### EXERCISE GOAL
Filter the records for lines holding the string "isProbability".

### ENTRIES PROVIDED
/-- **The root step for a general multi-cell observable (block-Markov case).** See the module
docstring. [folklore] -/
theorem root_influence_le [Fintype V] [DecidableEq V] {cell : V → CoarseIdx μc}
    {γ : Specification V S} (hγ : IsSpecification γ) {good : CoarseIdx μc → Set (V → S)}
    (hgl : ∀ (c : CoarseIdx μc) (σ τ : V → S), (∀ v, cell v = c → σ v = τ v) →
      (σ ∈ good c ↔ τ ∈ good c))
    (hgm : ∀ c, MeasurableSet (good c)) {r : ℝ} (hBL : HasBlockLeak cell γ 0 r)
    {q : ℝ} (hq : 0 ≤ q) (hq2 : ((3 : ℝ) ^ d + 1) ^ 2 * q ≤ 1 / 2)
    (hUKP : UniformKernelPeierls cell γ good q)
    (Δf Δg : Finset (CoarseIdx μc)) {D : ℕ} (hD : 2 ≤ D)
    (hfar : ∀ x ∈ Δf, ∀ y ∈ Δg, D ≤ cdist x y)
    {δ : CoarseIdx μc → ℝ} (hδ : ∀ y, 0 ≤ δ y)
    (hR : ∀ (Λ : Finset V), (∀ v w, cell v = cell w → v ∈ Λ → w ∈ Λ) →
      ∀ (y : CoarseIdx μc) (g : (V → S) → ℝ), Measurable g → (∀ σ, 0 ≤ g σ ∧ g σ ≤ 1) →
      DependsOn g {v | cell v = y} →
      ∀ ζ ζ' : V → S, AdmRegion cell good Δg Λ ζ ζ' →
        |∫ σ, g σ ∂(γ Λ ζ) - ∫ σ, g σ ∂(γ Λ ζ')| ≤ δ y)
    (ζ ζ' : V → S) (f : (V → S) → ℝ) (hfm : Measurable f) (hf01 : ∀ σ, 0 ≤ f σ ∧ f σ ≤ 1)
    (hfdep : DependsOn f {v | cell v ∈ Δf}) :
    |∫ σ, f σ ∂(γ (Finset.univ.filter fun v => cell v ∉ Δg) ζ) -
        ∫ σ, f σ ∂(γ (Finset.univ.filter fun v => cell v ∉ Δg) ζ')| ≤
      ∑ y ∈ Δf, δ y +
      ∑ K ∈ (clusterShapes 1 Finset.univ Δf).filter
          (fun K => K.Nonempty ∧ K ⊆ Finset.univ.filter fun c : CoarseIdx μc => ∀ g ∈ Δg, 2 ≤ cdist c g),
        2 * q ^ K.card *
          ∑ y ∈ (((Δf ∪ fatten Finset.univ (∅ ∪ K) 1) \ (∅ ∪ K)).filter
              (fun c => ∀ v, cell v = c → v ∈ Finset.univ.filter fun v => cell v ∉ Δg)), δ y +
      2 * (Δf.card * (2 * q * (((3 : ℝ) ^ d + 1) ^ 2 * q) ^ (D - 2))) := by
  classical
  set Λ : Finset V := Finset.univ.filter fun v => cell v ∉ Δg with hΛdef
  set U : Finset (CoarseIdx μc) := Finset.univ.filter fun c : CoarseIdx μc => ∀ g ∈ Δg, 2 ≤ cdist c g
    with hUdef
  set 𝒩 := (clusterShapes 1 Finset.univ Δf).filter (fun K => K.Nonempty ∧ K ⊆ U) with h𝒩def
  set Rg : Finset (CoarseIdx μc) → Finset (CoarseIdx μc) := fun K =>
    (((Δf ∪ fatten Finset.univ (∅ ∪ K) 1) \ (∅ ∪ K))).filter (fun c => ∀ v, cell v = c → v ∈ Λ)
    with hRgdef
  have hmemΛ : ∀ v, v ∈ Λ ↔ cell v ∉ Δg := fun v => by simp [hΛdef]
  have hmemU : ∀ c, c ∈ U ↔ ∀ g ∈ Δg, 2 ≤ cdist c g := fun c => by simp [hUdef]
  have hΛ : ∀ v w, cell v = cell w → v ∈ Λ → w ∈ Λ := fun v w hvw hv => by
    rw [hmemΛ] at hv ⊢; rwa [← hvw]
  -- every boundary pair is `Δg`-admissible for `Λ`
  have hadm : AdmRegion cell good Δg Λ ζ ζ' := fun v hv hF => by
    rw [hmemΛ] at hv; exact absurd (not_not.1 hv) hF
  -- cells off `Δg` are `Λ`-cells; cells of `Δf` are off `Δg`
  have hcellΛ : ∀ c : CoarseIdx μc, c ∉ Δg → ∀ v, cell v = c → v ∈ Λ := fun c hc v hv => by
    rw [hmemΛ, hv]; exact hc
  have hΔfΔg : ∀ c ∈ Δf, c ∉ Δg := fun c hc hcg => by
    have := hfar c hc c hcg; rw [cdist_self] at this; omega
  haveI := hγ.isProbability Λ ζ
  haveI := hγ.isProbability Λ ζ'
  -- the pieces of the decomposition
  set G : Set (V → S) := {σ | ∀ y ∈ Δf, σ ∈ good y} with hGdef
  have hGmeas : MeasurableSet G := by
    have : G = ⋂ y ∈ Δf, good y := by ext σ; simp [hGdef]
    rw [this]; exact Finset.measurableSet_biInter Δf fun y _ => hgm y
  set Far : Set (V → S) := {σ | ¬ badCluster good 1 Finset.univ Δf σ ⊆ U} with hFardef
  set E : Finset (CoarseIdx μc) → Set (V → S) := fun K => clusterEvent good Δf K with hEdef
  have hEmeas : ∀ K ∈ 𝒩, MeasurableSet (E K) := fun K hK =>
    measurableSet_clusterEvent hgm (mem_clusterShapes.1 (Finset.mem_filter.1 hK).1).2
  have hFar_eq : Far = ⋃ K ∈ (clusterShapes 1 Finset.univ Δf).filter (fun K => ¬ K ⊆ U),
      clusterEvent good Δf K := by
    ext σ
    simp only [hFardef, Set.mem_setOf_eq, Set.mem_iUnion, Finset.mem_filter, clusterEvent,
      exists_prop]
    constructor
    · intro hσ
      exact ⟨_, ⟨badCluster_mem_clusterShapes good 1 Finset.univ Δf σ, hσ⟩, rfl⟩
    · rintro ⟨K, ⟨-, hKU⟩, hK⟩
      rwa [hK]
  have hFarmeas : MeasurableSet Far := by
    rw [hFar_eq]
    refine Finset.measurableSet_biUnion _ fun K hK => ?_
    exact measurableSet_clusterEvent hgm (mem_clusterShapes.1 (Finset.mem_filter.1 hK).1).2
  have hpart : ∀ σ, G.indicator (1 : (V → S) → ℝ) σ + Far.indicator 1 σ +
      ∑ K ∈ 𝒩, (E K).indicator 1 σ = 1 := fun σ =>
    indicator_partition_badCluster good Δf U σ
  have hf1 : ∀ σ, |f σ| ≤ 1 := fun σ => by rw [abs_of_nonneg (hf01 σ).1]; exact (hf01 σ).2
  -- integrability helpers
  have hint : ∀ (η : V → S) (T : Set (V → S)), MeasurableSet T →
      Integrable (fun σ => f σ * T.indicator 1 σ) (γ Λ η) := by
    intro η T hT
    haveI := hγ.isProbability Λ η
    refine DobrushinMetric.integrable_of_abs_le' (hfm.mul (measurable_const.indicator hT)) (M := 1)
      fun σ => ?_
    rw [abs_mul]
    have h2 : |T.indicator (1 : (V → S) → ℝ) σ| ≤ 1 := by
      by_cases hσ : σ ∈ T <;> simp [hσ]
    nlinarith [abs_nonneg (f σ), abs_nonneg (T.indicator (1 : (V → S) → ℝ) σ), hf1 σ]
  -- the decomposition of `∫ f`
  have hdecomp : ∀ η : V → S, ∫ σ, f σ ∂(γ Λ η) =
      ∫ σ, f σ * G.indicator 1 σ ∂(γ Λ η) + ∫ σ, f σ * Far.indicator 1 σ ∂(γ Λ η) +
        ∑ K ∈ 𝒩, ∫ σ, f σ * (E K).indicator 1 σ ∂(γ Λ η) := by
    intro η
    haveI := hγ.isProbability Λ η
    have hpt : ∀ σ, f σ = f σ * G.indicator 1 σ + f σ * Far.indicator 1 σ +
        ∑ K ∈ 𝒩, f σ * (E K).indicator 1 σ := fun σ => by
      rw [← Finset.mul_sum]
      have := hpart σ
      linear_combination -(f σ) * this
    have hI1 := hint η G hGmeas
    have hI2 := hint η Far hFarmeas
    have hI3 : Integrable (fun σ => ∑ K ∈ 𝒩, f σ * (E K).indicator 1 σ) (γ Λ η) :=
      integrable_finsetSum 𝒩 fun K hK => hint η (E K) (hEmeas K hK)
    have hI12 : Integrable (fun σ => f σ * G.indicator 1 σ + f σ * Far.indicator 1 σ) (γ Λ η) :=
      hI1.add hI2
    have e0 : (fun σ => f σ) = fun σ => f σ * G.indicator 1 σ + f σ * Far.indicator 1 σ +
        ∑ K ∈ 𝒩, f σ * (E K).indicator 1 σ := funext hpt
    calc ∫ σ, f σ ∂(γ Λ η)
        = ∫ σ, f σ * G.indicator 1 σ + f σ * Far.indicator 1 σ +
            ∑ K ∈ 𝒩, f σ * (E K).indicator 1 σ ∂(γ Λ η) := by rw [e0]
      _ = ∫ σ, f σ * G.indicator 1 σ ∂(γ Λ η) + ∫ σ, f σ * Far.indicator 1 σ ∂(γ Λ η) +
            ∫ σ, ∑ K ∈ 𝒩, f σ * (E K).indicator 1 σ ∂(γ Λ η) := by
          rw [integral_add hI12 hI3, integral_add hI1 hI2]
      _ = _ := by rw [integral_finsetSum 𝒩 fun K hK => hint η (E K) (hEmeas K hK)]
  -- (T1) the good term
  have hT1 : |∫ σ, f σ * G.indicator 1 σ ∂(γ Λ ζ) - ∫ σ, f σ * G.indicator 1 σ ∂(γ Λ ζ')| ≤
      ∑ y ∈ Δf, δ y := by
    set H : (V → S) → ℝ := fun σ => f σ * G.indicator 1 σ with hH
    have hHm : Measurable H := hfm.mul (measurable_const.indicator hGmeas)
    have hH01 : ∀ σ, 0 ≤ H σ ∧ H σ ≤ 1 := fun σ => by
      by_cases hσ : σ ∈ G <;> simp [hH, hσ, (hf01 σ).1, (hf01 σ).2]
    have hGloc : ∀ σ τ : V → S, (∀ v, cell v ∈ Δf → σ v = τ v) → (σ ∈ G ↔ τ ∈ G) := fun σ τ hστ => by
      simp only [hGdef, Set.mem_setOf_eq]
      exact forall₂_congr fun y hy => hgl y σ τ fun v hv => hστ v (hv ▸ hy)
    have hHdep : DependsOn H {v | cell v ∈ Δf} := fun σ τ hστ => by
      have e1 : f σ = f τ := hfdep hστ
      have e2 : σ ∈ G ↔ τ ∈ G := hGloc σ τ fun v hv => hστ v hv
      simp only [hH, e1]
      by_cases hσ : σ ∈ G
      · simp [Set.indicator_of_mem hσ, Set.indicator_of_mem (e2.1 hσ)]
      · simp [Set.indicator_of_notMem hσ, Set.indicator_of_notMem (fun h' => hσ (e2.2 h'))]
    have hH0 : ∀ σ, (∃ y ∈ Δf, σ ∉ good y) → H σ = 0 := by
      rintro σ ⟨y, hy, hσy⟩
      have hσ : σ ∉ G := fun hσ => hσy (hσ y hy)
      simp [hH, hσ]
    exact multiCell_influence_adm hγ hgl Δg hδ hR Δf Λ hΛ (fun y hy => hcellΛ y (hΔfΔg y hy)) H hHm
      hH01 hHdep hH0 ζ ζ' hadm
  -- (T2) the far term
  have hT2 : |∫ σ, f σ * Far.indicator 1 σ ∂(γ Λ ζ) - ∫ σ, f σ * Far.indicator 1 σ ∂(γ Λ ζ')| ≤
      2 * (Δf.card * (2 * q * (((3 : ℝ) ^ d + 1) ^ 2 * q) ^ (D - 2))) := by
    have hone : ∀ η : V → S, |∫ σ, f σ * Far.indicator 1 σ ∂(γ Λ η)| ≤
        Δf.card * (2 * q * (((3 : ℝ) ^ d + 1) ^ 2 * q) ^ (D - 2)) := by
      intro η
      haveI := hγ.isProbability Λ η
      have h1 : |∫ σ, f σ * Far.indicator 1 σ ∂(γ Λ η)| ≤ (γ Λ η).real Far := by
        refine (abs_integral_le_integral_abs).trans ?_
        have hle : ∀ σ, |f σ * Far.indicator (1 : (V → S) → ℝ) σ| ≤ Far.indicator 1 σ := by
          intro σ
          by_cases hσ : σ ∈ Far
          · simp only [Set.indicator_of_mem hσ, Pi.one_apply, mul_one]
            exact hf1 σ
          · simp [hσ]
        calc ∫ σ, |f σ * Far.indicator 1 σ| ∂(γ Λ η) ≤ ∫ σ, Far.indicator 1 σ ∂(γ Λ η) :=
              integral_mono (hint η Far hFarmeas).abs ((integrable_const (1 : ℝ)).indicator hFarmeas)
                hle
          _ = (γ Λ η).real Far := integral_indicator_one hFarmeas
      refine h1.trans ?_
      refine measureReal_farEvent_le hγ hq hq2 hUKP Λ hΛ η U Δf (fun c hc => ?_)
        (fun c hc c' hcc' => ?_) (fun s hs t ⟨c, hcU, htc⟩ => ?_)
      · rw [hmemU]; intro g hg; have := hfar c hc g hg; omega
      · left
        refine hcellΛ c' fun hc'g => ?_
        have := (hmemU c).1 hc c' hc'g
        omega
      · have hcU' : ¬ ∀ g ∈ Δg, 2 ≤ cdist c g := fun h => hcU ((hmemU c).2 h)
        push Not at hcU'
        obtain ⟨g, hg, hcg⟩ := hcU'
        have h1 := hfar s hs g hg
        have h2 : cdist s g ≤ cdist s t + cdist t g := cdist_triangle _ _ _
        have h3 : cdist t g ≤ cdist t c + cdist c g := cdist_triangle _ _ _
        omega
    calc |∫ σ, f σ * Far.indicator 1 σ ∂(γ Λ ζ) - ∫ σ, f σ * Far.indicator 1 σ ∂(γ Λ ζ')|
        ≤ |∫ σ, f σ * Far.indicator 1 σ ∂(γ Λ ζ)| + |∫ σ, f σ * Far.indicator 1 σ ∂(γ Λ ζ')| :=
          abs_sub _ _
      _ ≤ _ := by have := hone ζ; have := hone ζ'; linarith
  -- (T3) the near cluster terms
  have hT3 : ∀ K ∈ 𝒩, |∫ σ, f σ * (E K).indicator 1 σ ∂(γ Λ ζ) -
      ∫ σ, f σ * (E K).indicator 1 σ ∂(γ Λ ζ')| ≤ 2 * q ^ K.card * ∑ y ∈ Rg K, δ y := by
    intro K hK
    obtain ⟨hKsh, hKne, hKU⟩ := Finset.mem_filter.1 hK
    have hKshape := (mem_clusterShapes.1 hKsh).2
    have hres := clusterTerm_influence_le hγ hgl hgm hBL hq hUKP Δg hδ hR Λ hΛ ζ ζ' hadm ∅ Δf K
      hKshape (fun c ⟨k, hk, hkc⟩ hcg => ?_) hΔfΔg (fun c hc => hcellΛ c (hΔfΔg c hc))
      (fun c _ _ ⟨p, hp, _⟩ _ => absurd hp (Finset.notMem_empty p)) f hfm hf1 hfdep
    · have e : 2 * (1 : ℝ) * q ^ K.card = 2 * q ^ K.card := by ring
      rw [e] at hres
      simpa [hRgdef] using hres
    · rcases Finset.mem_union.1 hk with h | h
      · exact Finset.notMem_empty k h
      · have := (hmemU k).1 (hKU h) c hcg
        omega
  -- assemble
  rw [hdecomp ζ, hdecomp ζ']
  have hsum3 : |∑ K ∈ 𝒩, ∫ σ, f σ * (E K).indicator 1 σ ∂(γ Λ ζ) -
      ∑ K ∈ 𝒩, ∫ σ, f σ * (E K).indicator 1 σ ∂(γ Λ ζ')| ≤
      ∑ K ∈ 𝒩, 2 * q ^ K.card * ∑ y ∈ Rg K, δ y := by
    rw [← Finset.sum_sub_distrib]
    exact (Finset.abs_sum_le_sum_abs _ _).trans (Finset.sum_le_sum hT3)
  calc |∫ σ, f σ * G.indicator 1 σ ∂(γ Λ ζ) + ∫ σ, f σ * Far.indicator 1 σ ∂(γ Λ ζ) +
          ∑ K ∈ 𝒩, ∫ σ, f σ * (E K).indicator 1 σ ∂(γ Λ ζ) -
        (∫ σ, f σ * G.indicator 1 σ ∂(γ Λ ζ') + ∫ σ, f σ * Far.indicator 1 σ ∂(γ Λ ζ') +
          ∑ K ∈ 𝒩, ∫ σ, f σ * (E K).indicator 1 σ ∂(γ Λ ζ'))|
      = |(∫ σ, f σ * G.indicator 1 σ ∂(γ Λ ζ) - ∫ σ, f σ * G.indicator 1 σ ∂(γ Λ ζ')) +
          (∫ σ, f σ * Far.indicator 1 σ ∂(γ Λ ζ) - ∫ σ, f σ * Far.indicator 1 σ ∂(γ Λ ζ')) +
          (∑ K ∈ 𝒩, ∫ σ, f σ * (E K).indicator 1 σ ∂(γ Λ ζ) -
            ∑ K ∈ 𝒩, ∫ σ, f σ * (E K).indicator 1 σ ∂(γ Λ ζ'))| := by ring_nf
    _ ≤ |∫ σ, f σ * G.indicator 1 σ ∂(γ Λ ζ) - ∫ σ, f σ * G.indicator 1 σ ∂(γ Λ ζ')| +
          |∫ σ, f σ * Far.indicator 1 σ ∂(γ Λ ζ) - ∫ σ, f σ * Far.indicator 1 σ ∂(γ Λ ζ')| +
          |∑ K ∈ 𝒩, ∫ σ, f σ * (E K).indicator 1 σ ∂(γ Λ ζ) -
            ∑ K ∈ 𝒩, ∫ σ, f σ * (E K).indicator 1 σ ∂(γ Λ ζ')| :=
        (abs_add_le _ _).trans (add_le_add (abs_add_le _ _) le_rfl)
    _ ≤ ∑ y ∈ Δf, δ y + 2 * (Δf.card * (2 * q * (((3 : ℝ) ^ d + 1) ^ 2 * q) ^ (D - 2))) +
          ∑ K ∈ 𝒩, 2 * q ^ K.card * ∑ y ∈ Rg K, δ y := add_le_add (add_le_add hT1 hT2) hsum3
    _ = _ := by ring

### SOLUTION TO THIS TASK
  haveI := hγ.isProbability Λ ζ
  haveI := hγ.isProbability Λ ζ'
    haveI := hγ.isProbability Λ η
    haveI := hγ.isProbability Λ η
      haveI := hγ.isProbability Λ η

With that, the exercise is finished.